To actually perform the operations the --assemble/-a flag is always required. This is true also for the --create or --recreate flags. This can be seen in conjunction with --dry-run:

$ cat .git/assembly
base new master
merge new bugfix
$ git as --dry-run
git-assembler: branch new needs creation from master
$ git as --dry-run --create
git-assembler: creating branch new from master
git-assembler: merging bugfix into new

By default all defined branches are either displayed or updated. A list of explicit targets can be given on the command line:

$ cat .git/assembly
merge branch1 a b
merge branch2 c
$ git as
branch1
  a
  b
branch2
  c
$ git as branch2
branch2
  c
$ git as -av branch2
git-assembler: merging c into branch2

When working on large projects the list of default targets can be overridden in the assembly file. Non-existent branches are ignored unless they are depended-on by one of the requested targets. Branches which exist, but are not defined, are also ignored.

Handling conflicts

There’s no magic introduced by git-assembler involving conflicts.
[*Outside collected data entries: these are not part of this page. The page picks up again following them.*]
import Mathlib
import HarnessLib

/-!
# Dissipation-range closure: the quadratic shell recursion beyond the Kolmogorov shell
# (helper file for the crux `SubOnsagerCeiling.ForwardTailCeilingKP`, stmt-NavierStokesRegularity-27057, `--supports`)

For a non-negative viscous Katz–Pavlović chain `a_k' = c λ^{k-1} a_{k-1}² − c λ^k a_k a_{k+1} − ν b^{2k} a_k` (`λ = b^{5/2}`) the
drain is non-positive, so `a_{k+1}' ≤ c λ^k M_k² − ν b^{2(k+1)} a_{k+1}` with `M_k = sup_t a_k`, and the tree's linear slaving lemma
(`Theorems.linearSlaving_le`, file `SubOnsagerCeilingKPSideBranchClassDynamics`) gives the DISSIPATION-RANGE RECURSION
`M_{k+1} ≤ A r^k M_k²` with `A = c/(ν b²)`, `r = λ/b² = b^{1/2} ≥ 1`.  This file is the pure real-sequence half of the
«viscous cut-off» brick (C) of the DG-front repair census (hand leafhand-4-g2, memo DG-FRONT-CENSUS): once ONE shell `k₀` is
sub-Kolmogorov, `A r^{k₀+1} M_{k₀} ≤ q < 1`, the recursion closes super-exponentially and every geometric weight is dominated:

* `kpDiss_normalised_step` — with `u_k := A r^{k+1} M_k` the recursion reads `u_{k+1} ≤ u_k²`;
* `kpDiss_superexp` — `u_{k+1} ≤ u_k²`, `u_{k₀} ≤ q` ⇒ `u_{k₀+j} ≤ q^{2^j}`;
* `kpDiss_geomWeight_bounded` — `0 ≤ q < 1`, `0 < w` ⇒ `w^j q^{2^j}` is bounded in `j` (any geometric weight, e.g. `w = b^{2θ}`);
* `kpDiss_weighted_barrier` — the composite: beyond the Kolmogorov shell the weighted peaks `w^j · M_{k₀+j}²` are bounded, for EVERY `w > 0`.

The DG front exponent `y < 4/5` (memo Table A: `y ≤ 0.759`) is what guarantees that such a `k₀(ν)` exists along the front
(`λ^{y n}` turnover versus `ν λ^{4n/5}` damping); that half is dynamics and is NOT proved here. [cite: DombreGilson1998, §3]
[cite: BarbatoMorandinRomito2011, §3.2 (dissipation range of the dyadic model)]

HONEST FRAMING: elementary real-sequence lemmas for a MODEL lattice ODE (route SubOnsagerCeiling, rung TL-M2Break); no stub, crux or
summit is proved here and nothing in this file bears on Navier–Stokes regularity.
-/

noncomputable section

-- the sub-problem namespace `NavierStokesRegularity.NavierStokesRegularity` is the tree's layout (D-0017)
set_option linter.dupNamespace false

namespace Summit.NavierStokesRegularity.NavierStokesRegularity.Theorems

open Finset

/-- **Normalised step.** If `M_{k+1} ≤ A r^k M_k²` with `A, r ≥ 0`, then with `u_k := A r^{k+1} M_k` one has
`u_{k+1} ≤ u_k²` (`A r^{k+2} · A r^k M_k² = (A r^{k+1} M_k)²`). [folklore; this file] -/
theorem kpDiss_normalised_step {A r : ℝ} (hA : 0 ≤ A) (hr : 0 ≤ r) {M : ℕ → ℝ} {k : ℕ}
    (hrec : M (k + 1) ≤ A * r ^ k * M k ^ 2) :
    A * r ^ (k + 2) * M (k + 1) ≤ (A * r ^ (k + 1) * M k) ^ 2 := by
  have hw : 0 ≤ A * r ^ (k + 2) := mul_nonneg hA (pow_nonneg hr _)
  calc A * r ^ (k + 2) * M (k + 1) ≤ A * r ^ (k + 2) * (A * r ^ k * M k ^ 2) :=
        mul_le_mul_of_nonneg_left hrec hw
    _ = (A * r ^ (k + 1) * M k) ^ 2 := by ring

/-- **Super-exponential closure.** If `0 ≤ u`, `u_{k+1} ≤ u_k²` for `k ≥ k₀` and `u_{k₀} ≤ q`, then `u_{k₀+j} ≤ q^{2^j}` for all `j`.
[folklore; this file] -/
theorem kpDiss_superexp {u : ℕ → ℝ} {k₀ : ℕ} {q : ℝ} (h0 : ∀ k, 0 ≤ u k)
    (hrec : ∀ k, k₀ ≤ k → u (k + 1) ≤ u k ^ 2) (hq : u k₀ ≤ q) :
    ∀ j : ℕ, u (k₀ + j) ≤ q ^ (2 ^ j) := by
  intro j
  induction j with
  | zero => simpa using hq
  | succ j ih =>
    have hstep := hrec (k₀ + j) (Nat.le_add_right _ _)
    have hsq : u (k₀ + j) ^ 2 ≤ (q ^ (2 ^ j)) ^ 2 := pow_le_pow_left₀ (h0 _) ih 2
    calc u (k₀ + (j + 1)) = u (k₀ + j + 1) := by rw [Nat.add_assoc]
      _ ≤ u (k₀ + j) ^ 2 := hstep
      _ ≤ (q ^ (2 ^ j)) ^ 2 := hsq
      _ = q ^ (2 ^ (j + 1)) := by rw [← pow_mul]; ring_nf

/-- **Any geometric weight is dominated.** For `0 ≤ q < 1` and `0 < w` the sequence `w^j · q^{2^j}` is bounded: it is eventually
non-increasing, since the ratio of consecutive terms is `w · q^{2^j} → 0`. [folklore; this file] -/
theorem kpDiss_geomWeight_bounded {q w : ℝ} (hq0 : 0 ≤ q) (hq1 : q < 1) (hw : 0 < w) :
    ∃ D : ℝ, 0 ≤ D ∧ ∀ j : ℕ, w ^ j * q ^ (2 ^ j) ≤ D := by
  -- q^{2^j} ≤ q^j → 0, so eventually w * q^{2^j} ≤ 1
  have hpow_le : ∀ j : ℕ, q ^ (2 ^ j) ≤ q ^ j := fun j =>
    pow_le_pow_of_le_one hq0 hq1.le (Nat.lt_two_pow_self).le
  have htend : Filter.Tendsto (fun j : ℕ => w * q ^ j) Filter.atTop (nhds 0) := by
    simpa using (tendsto_pow_atTop_nhds_zero_of_lt_one hq0 hq1).const_mul w
  obtain ⟨J, hJ⟩ := (htend.eventually (gt_mem_nhds (show (0 : ℝ) < 1 by norm_num))).exists_forall_of_atTop
  -- the sequence
  set a : ℕ → ℝ := fun j => w ^ j * q ^ (2 ^ j) with ha
  have ha0 : ∀ j, 0 ≤ a j := fun j => mul_nonneg (pow_nonneg hw.le _) (pow_nonneg hq0 _)
  -- non-increasing from J on
  have hstep : ∀ j, J ≤ j → a (j + 1) ≤ a j := by
    intro j hj
    have hratio : w * q ^ (2 ^ j) ≤ 1 := by
      have h1 : w * q ^ j < 1 := hJ j hj
      have h2 : w * q ^ (2 ^ j) ≤ w * q ^ j := mul_le_mul_of_nonneg_left (hpow_le j) hw.le
      linarith
    have heq : a (j + 1) = (w * q ^ (2 ^ j)) * a j := by
      simp only [ha]; rw [pow_succ, pow_succ, pow_mul, sq]; ring
    rw [heq]
    calc w * q ^ (2 ^ j) * a j ≤ 1 * a j := mul_le_mul_of_nonneg_right hratio (ha0 j)
      _ = a j := one_mul _
  have htail : ∀ i : ℕ, a (J + i) ≤ a J := by
    intro i
    induction i with
    | zero => simp
    | succ i ih =>
      calc a (J + (i + 1)) = a (J + i + 1) := by rw [Nat.add_assoc]
        _ ≤ a (J + i) := hstep _ (Nat.le_add_right _ _)
        _ ≤ a J := ih
  -- bound: the max over the initial segment `0..J`
  set D : ℝ := (Finset.range (J + 1)).sum a with hD
  have hDge : ∀ j, j ≤ J → a j ≤ D := fun j hj =>
    Finset.single_le_sum (f := a) (fun i _ => ha0 i) (Finset.mem_range.2 (Nat.lt_succ_of_le hj))
  refine ⟨D, Finset.sum_nonneg fun i _ => ha0 i, fun j => ?_⟩
  by_cases hj : j ≤ J
  · exact hDge j hj
  · push Not at hj
    obtain ⟨i, rfl⟩ := Nat.exists_eq_add_of_le hj.le
    exact (htail i).trans (hDge J le_rfl)

/-- **Dissipation-range barrier (composite).** Let `M_k ≥ 0` satisfy the dissipation-range recursion `M_{k+1} ≤ A r^k M_k²` for
`k ≥ k₀` with `A > 0`, `r ≥ 1`, and let shell `k₀` be sub-Kolmogorov: `A r^{k₀+1} M_{k₀} ≤ q < 1`. Then for EVERY weight `w > 0`
the weighted squared peaks beyond `k₀` are bounded: `∃ D ≥ 0, ∀ j, w^j · M_{k₀+j}² ≤ D`. (For the viscous KP chain: `A = c/(ν b²)`,
`r = b^{1/2}`, `w = b^{2θ}`; `k₀ = k₀(ν)` exists along the front because the DG exponent `y < 4/5`.) [folklore; this file]
[cite: BarbatoMorandinRomito2011, §3.2] -/
theorem kpDiss_weighted_barrier {A r q w : ℝ} (hA : 0 < A) (hr : 1 ≤ r) (hq0 : 0 ≤ q) (hq1 : q < 1) (hw : 0 < w)
    {M : ℕ → ℝ} {k₀ : ℕ} (hM : ∀ k, 0 ≤ M k) (hrec : ∀ k, k₀ ≤ k → M (k + 1) ≤ A * r ^ k * M k ^ 2)
    (hK : A * r ^ (k₀ + 1) * M k₀ ≤ q) :
    ∃ D : ℝ, 0 ≤ D ∧ ∀ j : ℕ, w ^ j * M (k₀ + j) ^ 2 ≤ D := by
  have hr0 : 0 ≤ r := le_trans zero_le_one hr
  -- normalised sequence
  set u : ℕ → ℝ := fun k => A * r ^ (k + 1) * M k with hu
  have hu0 : ∀ k, 0 ≤ u k := fun k => mul_nonneg (mul_nonneg hA.le (pow_nonneg hr0 _)) (hM k)
  have hurec : ∀ k, k₀ ≤ k → u (k + 1) ≤ u k ^ 2 := by
    intro k hk
    have := kpDiss_normalised_step hA.le hr0 (hrec k hk)
    simpa [hu, Nat.add_assoc] using this
  have hsup := kpDiss_superexp hu0 hurec (by simpa [hu] using hK)
  obtain ⟨D, hD0, hD⟩ := kpDiss_geomWeight_bounded hq0 hq1 hw
  -- M_{k₀+j} ≤ u_{k₀+j} / (A r^{k₀+j+1}) ≤ u_{k₀+j} / A, and u ≤ q^{2^j} ≤ 1
  refine ⟨D / A ^ 2, by positivity, fun j => ?_⟩
  have hrp : 1 ≤ r ^ (k₀ + j + 1) := one_le_pow₀ hr
  have hMle : M (k₀ + j) ≤ u (k₀ + j) / A := by
    rw [le_div_iff₀ hA, hu]
    calc M (k₀ + j) * A = A * 1 * M (k₀ + j) := by ring
      _ ≤ A * r ^ (k₀ + j + 1) * M (k₀ + j) :=
          mul_le_mul_of_nonneg_right (mul_le_mul_of_nonneg_left hrp hA.le) (hM _)
  have hule : u (k₀ + j) ≤ q ^ (2 ^ j) := hsup j
  have hq2le1 : q ^ (2 ^ j) ≤ 1 := pow_le_one₀ hq0 hq1.le
  have hM2 : M (k₀ + j) ^ 2 ≤ (q ^ (2 ^ j) / A) ^ 2 :=
    pow_le_pow_left₀ (hM _) (hMle.trans (div_le_div_of_nonneg_right hule hA.le)) 2
  calc w ^ j * M (k₀ + j) ^ 2 ≤ w ^ j * (q ^ (2 ^ j) / A) ^ 2 :=
        mul_le_mul_of_nonneg_left hM2 (pow_nonneg hw.le _)
    _ = (w ^ j * q ^ (2 ^ j)) * q ^ (2 ^ j) / A ^ 2 := by ring
    _ ≤ (w ^ j * q ^ (2 ^ j)) * 1 / A ^ 2 := by
        gcongr
    _ ≤ D / A ^ 2 := by
        rw [mul_one]
        exact div_le_div_of_nonneg_right (hD j) (by positivity)

end Summit.NavierStokesRegularity.NavierStokesRegularity.Theorems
When conflicts arise in a merge operation git-assembler will drop you into the branch which is being merged onto. Assuming a simple merge conflict:

$ cat .git/assembly
merge master branch1
$ git as -av
git-assembler: merging branch1 into master
Auto-merging test
CONFLICT (content): Merge conflict in test
Recorded preimage for 'test'
Automatic merge failed; fix conflicts and then commit the result.
U       test
error: Committing is not possible because you have unmerged files.
hint: Fix them up in the work tree, and then use 'git add/rm <file>'
hint: as appropriate to mark resolution and make a commit.
fatal: Exiting because of an unresolved conflict.
git-assembler: error while merging branch1 into master
git-assembler: stopping at branch master, fix/commit then re-run git-assembler

Use git add/commit as usual to resolve the conflict, or git merge --abort to cancel the merge. Aborting the merge can be useful, for example, to invoke a different merge strategy or to remove the offending rule and disregard the merge completely.

As soon as the merge is resolved or aborted, state is instantly reflected into git as:

# fix the merge
$ git commit
$ git as -av
git-assembler: already up to date

Of course, if the merge is aborted but the merge rule is not removed, git as will simply try again on the next invocation.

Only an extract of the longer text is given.